Where should I look :( , some ppl people are suggesting to disable MCA panic using hw.mca.enabled=0″ to the file /boot/loader.conf.

Please help :(
 

SirDice

Administrator
Staff member
Administrator
Moderator

Thanks: 5,508
Messages: 25,688

#22
Don't disable MCA, it's reporting hardware errors.

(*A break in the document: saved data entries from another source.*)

/-!
# Zhang (2022), rung F-S3 (Landau–Siegel programme, §D edge len = E*-len⁺): route `ZDegreeToeplitzBand`, the packaged
# crux of the ψ-graded line RESTRICTED TO A PAIR CLASS — tables demanded on a class `𝒞` only, closing witnessed inside
# `𝒞` — and its glue to Theorem 1 (PROVED; nothing asserted)

Y. Zhang, *Discrete mean estimates and the Landau–Siegel zero*, arXiv:2211.02515v1 [Zhang2022LandauSiegel] — an
unrefereed manuscript under adjudication. **WHAT THIS IS NOT: not a claim about Theorems 1–2 of arXiv:2211.02515, about
Landau–Siegel zeros, or about Parity. The programme SEARCHES and TYPES; no claim about Landau–Siegel zeros, Theorems 1–2
of arXiv:2211.02515 or a repaired Margin232 until a kernel theorem says so.** `GradedClosesOn 𝒞 X₁ Y₁ X₂` and
`GradedClosesPsiOn c′ 𝒞` are predicates (statement SHAPES asserted by no one); every `theorem` here is an implication
between shapes, or finite bookkeeping over the tree's ψ-graded slots.

CONTENT (authored by the cell's refuter ls-ref-1 g5 as the scratch file `GradedClosesPsiOn.lean` sha16 2c8b9a734af0243e,
REF input to the route's D-0014 class call, 2026-08-27; landed verbatim in content by ls-Bfam-typer-1 g4 on the lead's word,
with docstrings and provenance tags added). The claim it makes checkable by name: the pack theorem
`KnifeEdge.notAEventually_of_gradedClosesPsi` (`KnifeEdgeLenZDegreePack`) evaluates the three tables ONLY at the witness
design's three pairs `(f,g₁)` [X₁], `(f,g₂)` [X₂], `(g₁,g₂)` [Y₁]; hence tables typed on a pair class `𝒞` (the restricted
slots `KnifeEdge.CrossTablePsiOn` / `DualCrossTablePsiOn` of `KnifeEdgeLenZDegreeShort`, e.g. on the half-class
`KnifeEdge.ShortPairs`) plus a closing design whose three pairs lie in `𝒞` already give «(A) fails eventually» and
Theorem 1 verbatim. So a half-class instance is NOT a narrowing of the route's terminal: it restates K1 weaker (tables on
`𝒞` only) and K2/α3 stronger (the closing witness must be a `𝒞`-design).

* `GradedClosesOn 𝒞 X₁ Y₁ X₂` — closing witnessed by an in-class design whose three pairs lie in `𝒞`;
  `GradedClosesOn.gradedCloses` forgets the class.
* `GradedClosesPsiOn c′ 𝒞` — the packaged crux ON `𝒞`; `gradedClosesPsiOn_top_iff`: on the trivial class it is the
  tree's `GradedClosesPsi c′`.
* `gramEntryAsymp_psiOn_offdiag` / `gramEntryAsymp_psiOn` — the Gram-entry slots at a `𝒞`-design from tables ON `𝒞`
  (the proofs of `gramEntryAsymp_psi_offdiag` / `gramEntryAsymp_psi` with the class hypothesis threaded).
* `notAEventually_of_gradedClosesPsiOn` — in-class means ∧ Prop 2.2 (i) ∧ Lemma 2.3 ∧ the package ON `𝒞` ⇒ (A) fails
  eventually; `gradedClosesPsi_of_gradedClosesPsiOn` — hence the full package; `theorem1_of_gradedClosesPsiOn_pack_eventually`
  — the closed eventually-in-`c′` glue to `Theorem1` (Part I discharged by the tree: `prop22i_holds`, `lemma23_eventually`).
* `gradedQuadForm_dark_schur_neg` — the Schur-horn computation of `gradedCloses_dark_of_schur` with the amplitudes
  EXPLICIT, so the closing design is the given triple; `gradedClosesPsiOn_short_of_schur` — on the half-class of short pairs
  with a dark degree-2 table (`TauTwoDarkShort`) the closing test is the Schur horn alone.

No item of any route is restated here (D-0014: restating is the planner's); the planner types the class-call signatures
over these declarations.

## References
* Y. Zhang, arXiv:2211.02515v1 (2022), §1 Theorems 1–2; §2 (2.16), (2.17), p. 6; §7 Prop 7.1 (7.2); §8 (8.2), (8.5),
  Lemma 8.1. [cite: Zhang2022LandauSiegel, §1, §2 (2.16) (2.17), §7 (7.2), §8 (8.5)]
-/

noncomputable section

namespace Literature.NumberTheory.LFunctions.Zhang2022.KnifeEdge

open Skeleton ComplexConjugate

variable {c' : ℝ} {𝒞 : PairClass} {X₁ Y₁ X₂ : PairFunctional}
variable {f f' g₁ g₁' g₂ g₂' : ℝ → ℂ}

/-! ### Part 1 — the package ON a pair class -/

/-- **Closing witnessed INSIDE the class `𝒞`:** some in-class design `(f, g₁, g₂)` whose three pairs `(f,g₁)`, `(f,g₂)`,
`(g₁,g₂)` lie in `𝒞`, and amplitudes `s`, make the graded main-term quadratic form negative. `GradedClosesOn ⊤` is the
tree's `GradedCloses` up to the trivial class witnesses. (Shape; asserted by no one.) [cite: Zhang2022LandauSiegel, §2 (2.16), §7 (7.2)] -/
def GradedClosesOn (𝒞 : PairClass) (X₁ Y₁ X₂ : PairFunctional) : Prop :=
  ∃ (f f' g₁ g₁' g₂ g₂' : ℝ → ℂ) (s : Fin 3 → ℂ), InClassPiece f f' ∧ InClassPiece g₁ g₁' ∧ InClassPiece g₂ g₂' ∧
    𝒞 f f' g₁ g₁' ∧ 𝒞 f f' g₂ g₂' ∧ 𝒞 g₁ g₁' g₂ g₂' ∧
    gradedQuadForm (gradedMainMatrix X₁ Y₁ X₂ f f' g₁ g₁' g₂ g₂') s < 0

/-- Forgetting the class: closing inside `𝒞` is closing. [cite: Zhang2022LandauSiegel, §2 (2.16)] -/
theorem GradedClosesOn.gradedCloses (h : GradedClosesOn 𝒞 X₁ Y₁ X₂) : GradedCloses X₁ Y₁ X₂ := by
  obtain ⟨f, f', g₁, g₁', g₂, g₂', s, hf, hg₁, hg₂, -, -, -, hneg⟩ := h
  exact ⟨f, f', g₁, g₁', g₂, g₂', s, hf, hg₁, hg₂, hneg⟩

/-- **The packaged crux ON a pair class** (shape; asserted by no one): pair functionals `X₁, Y₁, X₂` such that the
ψ-graded degree-1 cross table, the degree-1 dual table and the degree-2 cross table hold ON `𝒞` (restricted slots
`CrossTablePsiOn` / `DualCrossTablePsiOn`) AND the closing is witnessed inside `𝒞`. Compare the tree's full package
`GradedClosesPsi c′` (tables on all in-class pairs, witness anywhere in the class). [cite: Zhang2022LandauSiegel, §2 (2.16), §8 (8.5)] -/
def GradedClosesPsiOn (c' : ℝ) (𝒞 : PairClass) : Prop :=
  ∃ X₁ Y₁ X₂ : PairFunctional, CrossTablePsiOn c' 𝒞 1 X₁ ∧ DualCrossTablePsiOn c' 𝒞 1 Y₁ ∧ CrossTablePsiOn c' 𝒞 2 X₂ ∧
    GradedClosesOn 𝒞 X₁ Y₁ X₂

/-- On the TRIVIAL class the package ON the class is the full package `GradedClosesPsi c′`. (The full package does NOT give
the package on every class: its closing witness need not lie in `𝒞`.) [cite: Zhang2022LandauSiegel, §2 (2.16), §8 (8.5)] -/
theorem gradedClosesPsiOn_top_iff : GradedClosesPsiOn c' (fun _ _ _ _ => True) ↔ GradedClosesPsi c' := by
  constructor
  · rintro ⟨X₁, Y₁, X₂, h1, h21, h2, hC⟩
    exact ⟨X₁, Y₁, X₂, crossTablePsiOn_top_iff.mp h1, dualCrossTablePsiOn_top_iff.mp h21, crossTablePsiOn_top_iff.mp h2,
      hC.gradedCloses⟩
  · rintro ⟨X₁, Y₁, X₂, h1, h21, h2, hC⟩
    obtain ⟨f, f', g₁, g₁', g₂, g₂', s, hf, hg₁, hg₂, hneg⟩ := hC
    exact ⟨X₁, Y₁, X₂, crossTablePsiOn_top_iff.mpr h1, dualCrossTablePsiOn_top_iff.mpr h21, crossTablePsiOn_top_iff.mpr h2,
      f, f', g₁, g₁', g₂, g₂', s, hf, hg₁, hg₂, trivial, trivial, trivial, hneg⟩
/-!
# Sahi's fourth-order correlation functional `E₄` (events form) and the branching identities `E₄(·,·,·,Ω) = 2E₃`, `E₃(·,·,Ω) = E₂`

Topic `Literature/Probability/LatticeModels`; companion of `SahiThirdOrderCorrelation.lean` (which defines `sahiE3` and
proves the printed proved cases of `E₃ ≥ 0`).  This file only DEFINES the next member of Sahi's hierarchy for four
events and PROVES the structural identities printed in the sources; apart from the elementary nested-chain case
`sahiE4_nonneg_of_chain` below it asserts no inequality (Sahi's Conjecture 5 /
Lieb–Sahi Conjecture 1.1, `E_n ≥ 0` for positive monotone functions under an FKG measure, is OPEN for every `n ≥ 3`,
even for product measures on `{0,1}^k`: [LiebSahi2021, arXiv p. 3] "remains a conjecture, even for `n = 3, 4, 5`").

Sources.  S. Sahi, *Higher correlation inequalities*, Combinatorica **28** (2008) 209–227 [Sahi2008; author's reprint,
corpus paper:url-5f6060b183b5, journal page numbers]: `E_n = Σ_{λ ⊢ n} c_λ E_λ`, `c_λ = (−1)^{l(λ)−1} Π_i (λ_i − 1)!`
(eqs. (4)–(7), p. 211); "**Theorem 6.** The functionals `E_n(f_1,…,f_n)` satisfy conditions 2 and 3 with `d_n = n − 2`"
(p. 214), where condition 2 is "`P_n(f_1,…f_{n−1},1) = d_n P_{n−1}(f_1,…f_{n−1})`" and condition 3 is
"`P_n(1,…,1,1) = 0`" (Richards' desiderata, p. 214).  E. H. Lieb, S. Sahi, *On the extension of the FKG inequality to
`n` functions*, J. Math. Phys. **63** (2022) = arXiv:2107.09838 [LiebSahi2021], Definition 3.1 and the displayed formula
(arXiv p. 7): "`E_4(f^1,f^2,f^3,f^4) = 6E(f^1f^2f^3f^4) − 2[E(f^1)E(f^2f^3f^4) + E(f^2)E(f^1f^3f^4) + ⋯]
+ [E(f^1)E(f^2)E(f^3f^4) + E(f^1)E(f^3)E(f^2f^4) + ⋯] − [E(f^1f^2)E(f^3f^4) + E(f^1f^3)E(f^2f^4) + ⋯] − E(f^1)E(f^2)E(f^3)E(f^4)`",
and the branching property (arXiv p. 3, = [Sahi2008, Thm 6]) "`E_n(f_1,…,f_{n−1},1) = (n−2)E_{n−1}(f_1,…,f_{n−1})`".
Here `f^i = 1_{A_i}` are indicators of events, `E(f^i f^j ⋯) = μ(A_i ∩ A_j ∩ ⋯)`.

Contents: `sahiE4` (definition, events form) · `sahiE4_def` · `sahiE4_comm₁₂` (symmetry) · **`sahiE4_univ`**
(`E₄(A,B,C,Ω) = 2·E₃(A,B,C)` for a probability measure — Theorem 6 with `d_4 = 2`) · `sahiE3_univ`
(`E₃(A,B,Ω) = μ(A∩B) − μ(A)μ(B) = E₂`, `d_3 = 1`) · `sahiE3_univ_univ_univ`, `sahiE4_univ_univ_univ_univ` (condition 3)
· `sahiE4_empty` (an empty event kills `E₄`) · complementation identity `sahiE4_compl`
(`E₄(Aᶜ,Bᶜ,Cᶜ,Dᶜ) = E₄ − 2Σ_{triples} E₃ + 2Σ_{pairs} E₂`; the `E₃` analogue `sahiE3_compl` is in
`Literature/Probability/Percolation/SahiSunflowerSeparation.lean`) · a PROVED case: `sahiE4_eq_of_chain`, `sahiE4_eq_of_chain₄`,
`sahiE4_self`, **`sahiE4_nonneg_of_chain`** (`E₄ ≥ 0` when three of the four events are nested and the fourth is positively
correlated with the smallest).  Motivation (this programme): the "(4, FKG)" entry of the cell's
MASTER-FAMILY table for crux stmt-CriticalPhenomena-4575 (E₄ of four group-separation events; census filed) — this file
gives that row a name; nothing is claimed about its sign in general.
-/

namespace Literature.Probability.LatticeModels

open MeasureTheory

/-- **Sahi's fourth-order functional for four events** under a measure `μ` (Lieb–Sahi's `E_4(f^1,…,f^4)` for indicators
`f^i = 1_{A_i}`; Sahi's `E_4 = 6E_(4) − 2E_(3,1) + E_(2,1,1) − E_(2,2) − E_(1,1,1,1)`):
`E₄(A,B,C,D) = 6μ(ABCD) − 2Σ μ(A_i)μ(A_jA_kA_l) + Σ_{i<j} μ(A_i)μ(A_j)μ(A_kA_l) − Σ μ(A_iA_j)μ(A_kA_l) − μ(A)μ(B)μ(C)μ(D)`.
[cite: LiebSahi2021, Definition 3.1 and formula for E_4 (arXiv p. 7); Sahi2008, eqs. (4)–(7) (p. 211)] -/
def sahiE4 {Ω : Type*} [MeasurableSpace Ω] (μ : Measure Ω) (A B C D : Set Ω) : ℝ :=
  6 * μ.real (A ∩ B ∩ C ∩ D)
    - 2 * (μ.real A * μ.real (B ∩ C ∩ D) + μ.real B * μ.real (A ∩ C ∩ D) + μ.real C * μ.real (A ∩ B ∩ D) +
        μ.real D * μ.real (A ∩ B ∩ C))
    + (μ.real A * μ.real B * μ.real (C ∩ D) + μ.real A * μ.real C * μ.real (B ∩ D) + μ.real A * μ.real D * μ.real (B ∩ C) +
        μ.real B * μ.real C * μ.real (A ∩ D) + μ.real B * μ.real D * μ.real (A ∩ C) + μ.real C * μ.real D * μ.real (A ∩ B))
    - (μ.real (A ∩ B) * μ.real (C ∩ D) + μ.real (A ∩ C) * μ.real (B ∩ D) + μ.real (A ∩ D) * μ.real (B ∩ C))
    - μ.real A * μ.real B * μ.real C * μ.real D

/-- Unfolding lemma for `sahiE4`. [cite: LiebSahi2021, formula for E_4 (arXiv p. 7)] -/
theorem sahiE4_def {Ω : Type*} [MeasurableSpace Ω] (μ : Measure Ω) (A B C D : Set Ω) :
    sahiE4 μ A B C D = 6 * μ.real (A ∩ B ∩ C ∩ D)
      - 2 * (μ.real A * μ.real (B ∩ C ∩ D) + μ.real B * μ.real (A ∩ C ∩ D) + μ.real C * μ.real (A ∩ B ∩ D) +
          μ.real D * μ.real (A ∩ B ∩ C))
      + (μ.real A * μ.real B * μ.real (C ∩ D) + μ.real A * μ.real C * μ.real (B ∩ D) +
          μ.real A * μ.real D * μ.real (B ∩ C) + μ.real B * μ.real C * μ.real (A ∩ D) +
          μ.real B * μ.real D * μ.real (A ∩ C) + μ.real C * μ.real D * μ.real (A ∩ B))
      - (μ.real (A ∩ B) * μ.real (C ∩ D) + μ.real (A ∩ C) * μ.real (B ∩ D) + μ.real (A ∩ D) * μ.real (B ∩ C))
      - μ.real A * μ.real B * μ.real C * μ.real D := rfl

/-- `E₄` is symmetric under exchanging its first two arguments (it is a symmetric functional: `E_σ` only depends on the
cycle partition). [cite: LiebSahi2021, §3.1 (arXiv p. 7)] -/
theorem sahiE4_comm₁₂ {Ω : Type*} [MeasurableSpace Ω] (μ : Measure Ω) (A B C D : Set Ω) :
    sahiE4 μ A B C D = sahiE4 μ B A C D := by
  unfold sahiE4
  rw [Set.inter_comm B A]
  ring

/-- **Branching, `n = 3` (`d_3 = 1`): `E₃(A,B,Ω) = μ(A∩B) − μ(A)μ(B) = E₂(A,B)`** for a probability measure.
[cite: Sahi2008, Theorem 6 (p. 214); LiebSahi2021, eq. (1.4) (arXiv p. 3)] -/
theorem sahiE3_univ {Ω : Type*} [MeasurableSpace Ω] (μ : Measure Ω) [IsProbabilityMeasure μ] (A B : Set Ω) :
    sahiE3 μ A B Set.univ = μ.real (A ∩ B) - μ.real A * μ.real B := by
  rw [sahiE3_def]
  simp only [Set.inter_univ, probReal_univ]
  ring

/-- **Branching, `n = 4` (`d_4 = 2`): `E₄(A,B,C,Ω) = 2·E₃(A,B,C)`** for a probability measure — Sahi's Theorem 6 for
`n = 4` (so `E₄ ≥ 0` on all quadruples implies `E₃ ≥ 0` on all triples: the conjectures form a hierarchy).
[cite: Sahi2008, Theorem 6 (p. 214); LiebSahi2021, eq. (1.4) (arXiv p. 3)] -/
theorem sahiE4_univ {Ω : Type*} [MeasurableSpace Ω] (μ : Measure Ω) [IsProbabilityMeasure μ] (A B C : Set Ω) :
    sahiE4 μ A B C Set.univ = 2 * sahiE3 μ A B C := by
  rw [sahiE4_def, sahiE3_def]
  simp only [Set.inter_univ, probReal_univ]
  ring

/-- Condition 3 of Richards' desiderata for `n = 3`: `E₃(Ω,Ω,Ω) = 0`. [cite: Sahi2008, Theorem 6 (p. 214)] -/
theorem sahiE3_univ_univ_univ {Ω : Type*} [MeasurableSpace Ω] (μ : Measure Ω) [IsProbabilityMeasure μ] :
    sahiE3 μ (Set.univ : Set Ω) Set.univ Set.univ = 0 := by
  rw [sahiE3_univ]
  simp only [Set.inter_univ, probReal_univ]
  ring

/-- Condition 3 of Richards' desiderata for `n = 4`: `E₄(Ω,Ω,Ω,Ω) = 0`. [cite: Sahi2008, Theorem 6 (p. 214)] -/
theorem sahiE4_univ_univ_univ_univ {Ω : Type*} [MeasurableSpace Ω] (μ : Measure Ω) [IsProbabilityMeasure μ] :
    sahiE4 μ (Set.univ : Set Ω) Set.univ Set.univ Set.univ = 0 := by
  rw [sahiE4_univ, sahiE3_univ_univ_univ, mul_zero]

You can use sysutils/mcelog to translate those MCA messages:
Code:
dice@test:~ % mcelog --ascii --no-syslog
mcelog: Cannot open /dev/mem for DMI decoding: Permission denied
MCA: Bank 5, Status 0xbe00000000800400
MCA: Global Cap 0x0000000000001c09, Status 0x0000000000000004
MCA: Vendor "GenuineIntel", ID 0x206c2, APIC ID 3
MCA: CPU 3 UNCOR PCC internal timer error
MCA: Address 0x802bf6a69
MCA: Misc 0x0
MCA: Bank 5, Status 0xbe00000000800400
MCA: Global Cap 0x0000000000001c09, Status 0x0000000000000004
MCA: Vendor "GenuineIntel", ID 0x206c2, APIC ID 2
MCA: CPU 2 UNCOR PCC internal timer error
MCA: Address 0x802bf6a69
MCA: Misc 0x0HARDWARE ERROR. This is *NOT* a software problem!
Please contact your hardware vendor
CPU 3 BANK 5
MISC 0 ADDR 802bf6a69
MCG status:MCIP
MCi status:
Uncorrected error
Error enabled
MCi_MISC register valid
MCi_ADDR register valid
Processor context corrupt
MCA: Internal Timer error
STATUS be00000000800400 MCGSTATUS 4
MCGCAP 1c09 APICID 3 SOCKETID 0
CPUID Vendor Intel Family 6 Model 44
 

shahzaib

Member


Messages: 87

#23
Thanks, here is the output :

Code:
[root@cw001 /var/crash]# mcelog --no-dmi --ascii --file core.txt.1 
HARDWARE ERROR. This is *NOT* a software problem!
Please contact your hardware vendor
CPU 3 BANK 5 
MISC 0 ADDR 802bf6a69 
MCG status:MCIP 
MCi status:
Uncorrected error
Error enabled
MCi_MISC register valid
MCi_ADDR register valid
Processor context corrupt
MCA: Internal Timer error
STATUS be00000000800400 MCGSTATUS 4
MCGCAP 1c09 APICID 3 SOCKETID 0 
CPUID Vendor Intel Family 6 Model 44
HARDWARE ERROR. This is *NOT* a software problem!
Please contact your hardware vendor
CPU 2 BANK 5 
MISC 0 ADDR 802bf6a69 
MCG status:MCIP 
MCi status:
Uncorrected error
Error enabled
MCi_MISC register valid
MCi_ADDR register valid
Processor context corrupt
MCA: Internal Timer error
STATUS be00000000800400 MCGSTATUS 4
MCGCAP 1c09 APICID 2 SOCKETID 0 
CPUID Vendor Intel Family 6 Model 44
HARDWARE ERROR. This is *NOT* a software problem!
Please contact your hardware vendor
CPU 3 BANK 5 
MISC 0 ADDR 802bf6a69 
MCG status:MCIP 
MCi status:
Uncorrected error
Error enabled
MCi_MISC register valid
MCi_ADDR register valid
Processor context corrupt
MCA: Internal Timer error
STATUS be00000000800400 MCGSTATUS 4
MCGCAP 1c09 APICID 3 SOCKETID 0 
CPUID Vendor Intel Family 6 Model 44
HARDWARE ERROR. This is *NOT* a software problem!
Please contact your hardware vendor
CPU 2 BANK 5 
MISC 0 ADDR 802bf6a69 
MCG status:MCIP 
MCi status:
Uncorrected error
Error enabled
MCi_MISC register valid
MCi_ADDR register valid
Processor context corrupt
MCA: Internal Timer error
STATUS be00000000800400 MCGSTATUS 4
MCGCAP 1c09 APICID 2 SOCKETID 0 
CPUID Vendor Intel Family 6 Model 44
 

SirDice

Administrator
Staff member
Administrator
Moderator

Thanks: 5,508
Messages: 25,688

#24
You have hardware errors. No amount of fiddling with software settings is going to change that fact.